WHAT NEEDS TO BE DONE>
Write out the stretch of lines below that begins at the line with "refine ⟨weilConv Φ" and ends at the line with "(show windowPlateau 1", including both, exactly as given and nothing more.

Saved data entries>
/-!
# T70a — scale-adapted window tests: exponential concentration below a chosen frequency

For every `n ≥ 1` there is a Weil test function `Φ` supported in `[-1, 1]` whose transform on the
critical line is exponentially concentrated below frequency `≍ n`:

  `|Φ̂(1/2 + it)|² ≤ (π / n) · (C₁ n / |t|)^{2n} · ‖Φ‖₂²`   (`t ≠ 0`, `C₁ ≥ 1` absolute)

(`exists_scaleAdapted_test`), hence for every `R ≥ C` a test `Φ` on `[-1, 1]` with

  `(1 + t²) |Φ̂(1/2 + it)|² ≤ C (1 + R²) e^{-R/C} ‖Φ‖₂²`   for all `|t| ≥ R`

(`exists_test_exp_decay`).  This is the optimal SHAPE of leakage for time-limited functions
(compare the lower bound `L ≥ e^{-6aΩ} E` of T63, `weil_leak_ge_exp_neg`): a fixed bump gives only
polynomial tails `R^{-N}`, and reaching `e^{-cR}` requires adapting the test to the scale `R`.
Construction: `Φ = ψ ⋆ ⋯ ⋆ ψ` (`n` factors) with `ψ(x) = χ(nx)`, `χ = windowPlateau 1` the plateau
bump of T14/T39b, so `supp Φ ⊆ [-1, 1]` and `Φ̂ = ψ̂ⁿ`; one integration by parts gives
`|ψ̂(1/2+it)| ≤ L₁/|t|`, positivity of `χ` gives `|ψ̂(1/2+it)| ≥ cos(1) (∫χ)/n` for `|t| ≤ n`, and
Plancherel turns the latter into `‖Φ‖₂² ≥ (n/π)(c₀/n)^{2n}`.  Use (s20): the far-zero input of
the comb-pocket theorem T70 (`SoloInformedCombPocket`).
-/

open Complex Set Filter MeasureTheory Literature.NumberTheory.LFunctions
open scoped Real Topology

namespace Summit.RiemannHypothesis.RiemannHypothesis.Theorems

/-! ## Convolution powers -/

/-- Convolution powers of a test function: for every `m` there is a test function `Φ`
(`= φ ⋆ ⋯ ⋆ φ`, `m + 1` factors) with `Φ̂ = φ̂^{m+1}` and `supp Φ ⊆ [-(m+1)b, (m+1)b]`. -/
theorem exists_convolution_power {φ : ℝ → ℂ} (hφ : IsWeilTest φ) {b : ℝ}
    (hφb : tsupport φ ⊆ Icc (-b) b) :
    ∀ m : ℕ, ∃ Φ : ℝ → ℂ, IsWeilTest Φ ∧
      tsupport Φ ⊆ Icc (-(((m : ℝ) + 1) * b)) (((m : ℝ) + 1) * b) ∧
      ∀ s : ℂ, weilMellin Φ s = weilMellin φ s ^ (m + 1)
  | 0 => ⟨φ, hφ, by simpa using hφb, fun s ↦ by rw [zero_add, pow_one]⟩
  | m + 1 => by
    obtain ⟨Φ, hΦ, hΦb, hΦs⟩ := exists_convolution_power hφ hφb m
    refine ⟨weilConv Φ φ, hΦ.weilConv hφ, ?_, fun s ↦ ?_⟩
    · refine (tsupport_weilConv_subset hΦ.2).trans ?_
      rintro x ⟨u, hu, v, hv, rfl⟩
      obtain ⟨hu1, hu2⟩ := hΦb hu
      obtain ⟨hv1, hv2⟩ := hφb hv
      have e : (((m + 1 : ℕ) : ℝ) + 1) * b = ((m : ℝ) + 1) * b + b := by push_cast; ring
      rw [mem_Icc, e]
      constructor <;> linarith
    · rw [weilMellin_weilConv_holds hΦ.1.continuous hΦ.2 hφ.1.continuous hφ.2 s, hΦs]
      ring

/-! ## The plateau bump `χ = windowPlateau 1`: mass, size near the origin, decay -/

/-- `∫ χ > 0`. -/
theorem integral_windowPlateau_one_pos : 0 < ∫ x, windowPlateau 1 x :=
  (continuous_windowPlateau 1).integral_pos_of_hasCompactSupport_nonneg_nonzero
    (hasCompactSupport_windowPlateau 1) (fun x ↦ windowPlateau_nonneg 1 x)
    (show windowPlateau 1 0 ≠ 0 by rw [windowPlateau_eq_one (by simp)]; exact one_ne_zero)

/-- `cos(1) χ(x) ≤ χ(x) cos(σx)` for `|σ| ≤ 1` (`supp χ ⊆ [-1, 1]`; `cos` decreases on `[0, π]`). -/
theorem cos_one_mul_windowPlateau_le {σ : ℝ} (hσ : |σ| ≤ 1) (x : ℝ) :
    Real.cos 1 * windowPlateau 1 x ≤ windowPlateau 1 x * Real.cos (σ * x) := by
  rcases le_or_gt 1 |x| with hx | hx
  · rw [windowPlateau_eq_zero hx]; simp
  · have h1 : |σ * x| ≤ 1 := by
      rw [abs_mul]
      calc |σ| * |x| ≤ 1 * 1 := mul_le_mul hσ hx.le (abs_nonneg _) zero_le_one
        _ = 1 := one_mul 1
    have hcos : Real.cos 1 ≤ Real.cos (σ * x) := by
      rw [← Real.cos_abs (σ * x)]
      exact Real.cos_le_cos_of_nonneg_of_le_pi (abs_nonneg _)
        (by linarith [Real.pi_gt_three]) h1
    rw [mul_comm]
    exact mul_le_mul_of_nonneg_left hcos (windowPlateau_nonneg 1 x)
==
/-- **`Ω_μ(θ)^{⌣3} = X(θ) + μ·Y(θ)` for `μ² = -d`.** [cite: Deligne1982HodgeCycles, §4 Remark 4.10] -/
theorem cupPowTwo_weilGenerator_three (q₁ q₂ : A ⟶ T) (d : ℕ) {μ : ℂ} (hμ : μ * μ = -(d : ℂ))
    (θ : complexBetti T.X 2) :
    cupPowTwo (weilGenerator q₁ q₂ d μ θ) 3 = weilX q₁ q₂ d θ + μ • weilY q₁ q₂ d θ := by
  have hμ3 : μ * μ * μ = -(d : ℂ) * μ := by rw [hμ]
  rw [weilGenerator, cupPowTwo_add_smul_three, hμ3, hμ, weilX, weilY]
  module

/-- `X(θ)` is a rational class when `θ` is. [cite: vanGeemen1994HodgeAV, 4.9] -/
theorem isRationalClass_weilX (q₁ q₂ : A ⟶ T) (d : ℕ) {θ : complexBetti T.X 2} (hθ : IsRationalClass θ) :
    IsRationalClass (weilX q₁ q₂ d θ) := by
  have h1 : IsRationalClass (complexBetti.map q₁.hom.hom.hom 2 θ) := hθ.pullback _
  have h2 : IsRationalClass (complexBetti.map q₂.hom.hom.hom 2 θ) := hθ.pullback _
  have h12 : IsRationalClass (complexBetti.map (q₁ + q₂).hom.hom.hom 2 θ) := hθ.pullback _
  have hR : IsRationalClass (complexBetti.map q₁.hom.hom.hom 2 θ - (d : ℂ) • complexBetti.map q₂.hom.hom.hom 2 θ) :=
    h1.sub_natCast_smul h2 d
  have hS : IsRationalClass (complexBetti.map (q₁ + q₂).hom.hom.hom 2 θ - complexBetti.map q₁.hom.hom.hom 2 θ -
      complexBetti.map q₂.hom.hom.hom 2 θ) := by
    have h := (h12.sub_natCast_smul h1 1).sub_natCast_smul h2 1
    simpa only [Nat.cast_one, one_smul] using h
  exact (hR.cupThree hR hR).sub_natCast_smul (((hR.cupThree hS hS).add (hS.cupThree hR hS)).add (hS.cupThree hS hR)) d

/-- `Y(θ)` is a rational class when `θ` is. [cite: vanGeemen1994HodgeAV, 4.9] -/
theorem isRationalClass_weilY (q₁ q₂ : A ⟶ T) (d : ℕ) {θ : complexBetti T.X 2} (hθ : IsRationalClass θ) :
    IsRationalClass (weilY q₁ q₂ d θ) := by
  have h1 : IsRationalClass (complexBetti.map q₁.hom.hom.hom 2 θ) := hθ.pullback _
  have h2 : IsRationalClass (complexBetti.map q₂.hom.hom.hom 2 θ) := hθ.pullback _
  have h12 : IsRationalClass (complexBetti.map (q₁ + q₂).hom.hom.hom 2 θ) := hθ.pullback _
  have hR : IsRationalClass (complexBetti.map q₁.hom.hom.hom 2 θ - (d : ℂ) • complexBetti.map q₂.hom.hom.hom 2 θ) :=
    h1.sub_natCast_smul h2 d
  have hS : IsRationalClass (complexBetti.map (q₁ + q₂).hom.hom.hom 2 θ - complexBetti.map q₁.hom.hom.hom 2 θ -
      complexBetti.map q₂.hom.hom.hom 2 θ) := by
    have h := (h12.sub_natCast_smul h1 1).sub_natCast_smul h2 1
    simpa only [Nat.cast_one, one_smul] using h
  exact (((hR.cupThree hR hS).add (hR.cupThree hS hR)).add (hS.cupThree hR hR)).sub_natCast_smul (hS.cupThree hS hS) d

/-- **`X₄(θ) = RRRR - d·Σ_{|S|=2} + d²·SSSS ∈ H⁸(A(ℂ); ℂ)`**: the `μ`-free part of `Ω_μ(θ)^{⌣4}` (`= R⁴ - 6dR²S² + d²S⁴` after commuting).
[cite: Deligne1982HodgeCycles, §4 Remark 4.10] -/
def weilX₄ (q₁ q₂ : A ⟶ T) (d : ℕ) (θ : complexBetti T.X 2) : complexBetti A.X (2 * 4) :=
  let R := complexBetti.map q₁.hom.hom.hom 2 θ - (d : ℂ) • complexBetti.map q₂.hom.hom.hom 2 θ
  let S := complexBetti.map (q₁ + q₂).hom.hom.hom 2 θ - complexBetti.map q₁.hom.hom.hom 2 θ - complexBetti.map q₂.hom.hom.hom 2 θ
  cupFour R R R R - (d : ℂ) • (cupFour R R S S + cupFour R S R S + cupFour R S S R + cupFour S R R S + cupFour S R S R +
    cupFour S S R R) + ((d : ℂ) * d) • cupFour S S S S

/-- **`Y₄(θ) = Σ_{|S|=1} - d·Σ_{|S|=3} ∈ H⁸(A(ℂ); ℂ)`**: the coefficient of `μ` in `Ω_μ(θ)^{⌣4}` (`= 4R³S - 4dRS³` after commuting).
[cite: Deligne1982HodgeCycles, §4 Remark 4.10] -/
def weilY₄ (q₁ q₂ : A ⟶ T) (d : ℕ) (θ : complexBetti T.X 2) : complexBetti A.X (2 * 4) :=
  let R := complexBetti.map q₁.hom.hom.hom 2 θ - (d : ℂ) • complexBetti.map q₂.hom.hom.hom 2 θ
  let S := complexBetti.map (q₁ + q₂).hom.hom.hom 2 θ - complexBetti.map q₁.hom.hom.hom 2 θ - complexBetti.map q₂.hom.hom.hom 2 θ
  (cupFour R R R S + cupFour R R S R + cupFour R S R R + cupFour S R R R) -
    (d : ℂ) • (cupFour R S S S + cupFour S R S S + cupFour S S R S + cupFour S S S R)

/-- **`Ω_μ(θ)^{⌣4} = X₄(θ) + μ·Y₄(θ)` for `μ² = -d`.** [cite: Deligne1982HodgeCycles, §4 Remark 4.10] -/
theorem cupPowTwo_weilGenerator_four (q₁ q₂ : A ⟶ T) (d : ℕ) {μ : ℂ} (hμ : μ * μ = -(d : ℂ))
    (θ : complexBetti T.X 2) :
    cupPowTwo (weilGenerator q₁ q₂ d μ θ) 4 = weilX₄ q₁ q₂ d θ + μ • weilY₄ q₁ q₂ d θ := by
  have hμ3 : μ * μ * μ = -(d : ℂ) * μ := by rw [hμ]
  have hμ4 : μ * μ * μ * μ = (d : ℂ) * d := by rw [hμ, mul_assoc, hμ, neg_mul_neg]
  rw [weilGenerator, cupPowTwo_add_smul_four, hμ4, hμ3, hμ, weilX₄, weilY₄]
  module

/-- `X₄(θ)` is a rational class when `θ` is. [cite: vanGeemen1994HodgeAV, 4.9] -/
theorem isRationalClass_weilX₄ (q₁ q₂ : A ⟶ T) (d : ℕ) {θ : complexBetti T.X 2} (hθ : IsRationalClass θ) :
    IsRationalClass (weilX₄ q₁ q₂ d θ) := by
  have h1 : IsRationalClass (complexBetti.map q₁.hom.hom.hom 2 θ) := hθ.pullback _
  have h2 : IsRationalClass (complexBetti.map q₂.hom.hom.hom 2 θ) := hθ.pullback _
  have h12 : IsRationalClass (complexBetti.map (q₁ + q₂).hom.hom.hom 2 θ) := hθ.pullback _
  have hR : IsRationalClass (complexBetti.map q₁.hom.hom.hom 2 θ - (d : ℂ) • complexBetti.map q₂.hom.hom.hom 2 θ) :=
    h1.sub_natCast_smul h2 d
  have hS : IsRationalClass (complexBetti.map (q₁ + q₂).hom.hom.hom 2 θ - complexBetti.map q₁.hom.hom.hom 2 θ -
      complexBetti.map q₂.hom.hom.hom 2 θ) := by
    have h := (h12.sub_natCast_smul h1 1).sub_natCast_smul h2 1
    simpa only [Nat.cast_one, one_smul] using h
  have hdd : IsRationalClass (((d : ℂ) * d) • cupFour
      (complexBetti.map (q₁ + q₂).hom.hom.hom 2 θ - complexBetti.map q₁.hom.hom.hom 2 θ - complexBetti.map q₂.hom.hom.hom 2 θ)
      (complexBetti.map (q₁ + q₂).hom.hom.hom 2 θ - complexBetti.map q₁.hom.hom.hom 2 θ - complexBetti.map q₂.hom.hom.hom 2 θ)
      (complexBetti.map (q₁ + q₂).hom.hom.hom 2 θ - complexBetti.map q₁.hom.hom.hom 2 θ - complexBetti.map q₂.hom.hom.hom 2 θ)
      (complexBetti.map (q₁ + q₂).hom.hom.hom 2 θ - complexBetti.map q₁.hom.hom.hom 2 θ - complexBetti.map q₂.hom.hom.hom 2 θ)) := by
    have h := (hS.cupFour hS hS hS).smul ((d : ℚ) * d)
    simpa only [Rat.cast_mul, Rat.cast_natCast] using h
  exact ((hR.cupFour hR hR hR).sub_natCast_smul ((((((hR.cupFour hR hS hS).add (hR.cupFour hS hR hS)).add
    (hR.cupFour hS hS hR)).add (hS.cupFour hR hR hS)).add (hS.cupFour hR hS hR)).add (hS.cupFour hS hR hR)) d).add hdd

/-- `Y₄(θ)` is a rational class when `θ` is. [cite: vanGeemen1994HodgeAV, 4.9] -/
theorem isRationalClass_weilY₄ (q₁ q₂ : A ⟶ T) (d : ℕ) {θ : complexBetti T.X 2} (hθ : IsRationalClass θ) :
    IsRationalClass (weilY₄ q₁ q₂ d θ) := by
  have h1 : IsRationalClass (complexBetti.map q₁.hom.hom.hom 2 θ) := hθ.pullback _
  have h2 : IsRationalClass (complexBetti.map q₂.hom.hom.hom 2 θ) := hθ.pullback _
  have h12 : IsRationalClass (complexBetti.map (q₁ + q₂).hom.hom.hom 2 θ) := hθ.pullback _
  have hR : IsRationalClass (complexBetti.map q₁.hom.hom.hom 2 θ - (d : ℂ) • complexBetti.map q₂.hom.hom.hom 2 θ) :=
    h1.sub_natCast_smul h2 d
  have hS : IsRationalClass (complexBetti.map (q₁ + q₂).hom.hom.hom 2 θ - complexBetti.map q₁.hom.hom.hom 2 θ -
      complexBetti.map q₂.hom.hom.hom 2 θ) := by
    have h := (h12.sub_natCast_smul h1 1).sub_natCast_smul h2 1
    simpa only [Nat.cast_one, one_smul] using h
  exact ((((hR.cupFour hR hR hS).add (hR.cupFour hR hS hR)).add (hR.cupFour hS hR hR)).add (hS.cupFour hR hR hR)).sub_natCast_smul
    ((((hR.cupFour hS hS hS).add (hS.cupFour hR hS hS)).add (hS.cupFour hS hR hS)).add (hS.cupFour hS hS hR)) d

EXPECTED ANSWER>
    refine ⟨weilConv Φ φ, hΦ.weilConv hφ, ?_, fun s ↦ ?_⟩
    · refine (tsupport_weilConv_subset hΦ.2).trans ?_
      rintro x ⟨u, hu, v, hv, rfl⟩
      obtain ⟨hu1, hu2⟩ := hΦb hu
      obtain ⟨hv1, hv2⟩ := hφb hv
      have e : (((m + 1 : ℕ) : ℝ) + 1) * b = ((m : ℝ) + 1) * b + b := by push_cast; ring
      rw [mem_Icc, e]
      constructor <;> linarith
    · rw [weilMellin_weilConv_holds hΦ.1.continuous hΦ.2 hφ.1.continuous hφ.2 s, hΦs]
      ring

/-! ## The plateau bump `χ = windowPlateau 1`: mass, size near the origin, decay -/

/-- `∫ χ > 0`. -/
theorem integral_windowPlateau_one_pos : 0 < ∫ x, windowPlateau 1 x :=
  (continuous_windowPlateau 1).integral_pos_of_hasCompactSupport_nonneg_nonzero
    (hasCompactSupport_windowPlateau 1) (fun x ↦ windowPlateau_nonneg 1 x)
    (show windowPlateau 1 0 ≠ 0 by rw [windowPlateau_eq_one (by simp)]; exact one_ne_zero)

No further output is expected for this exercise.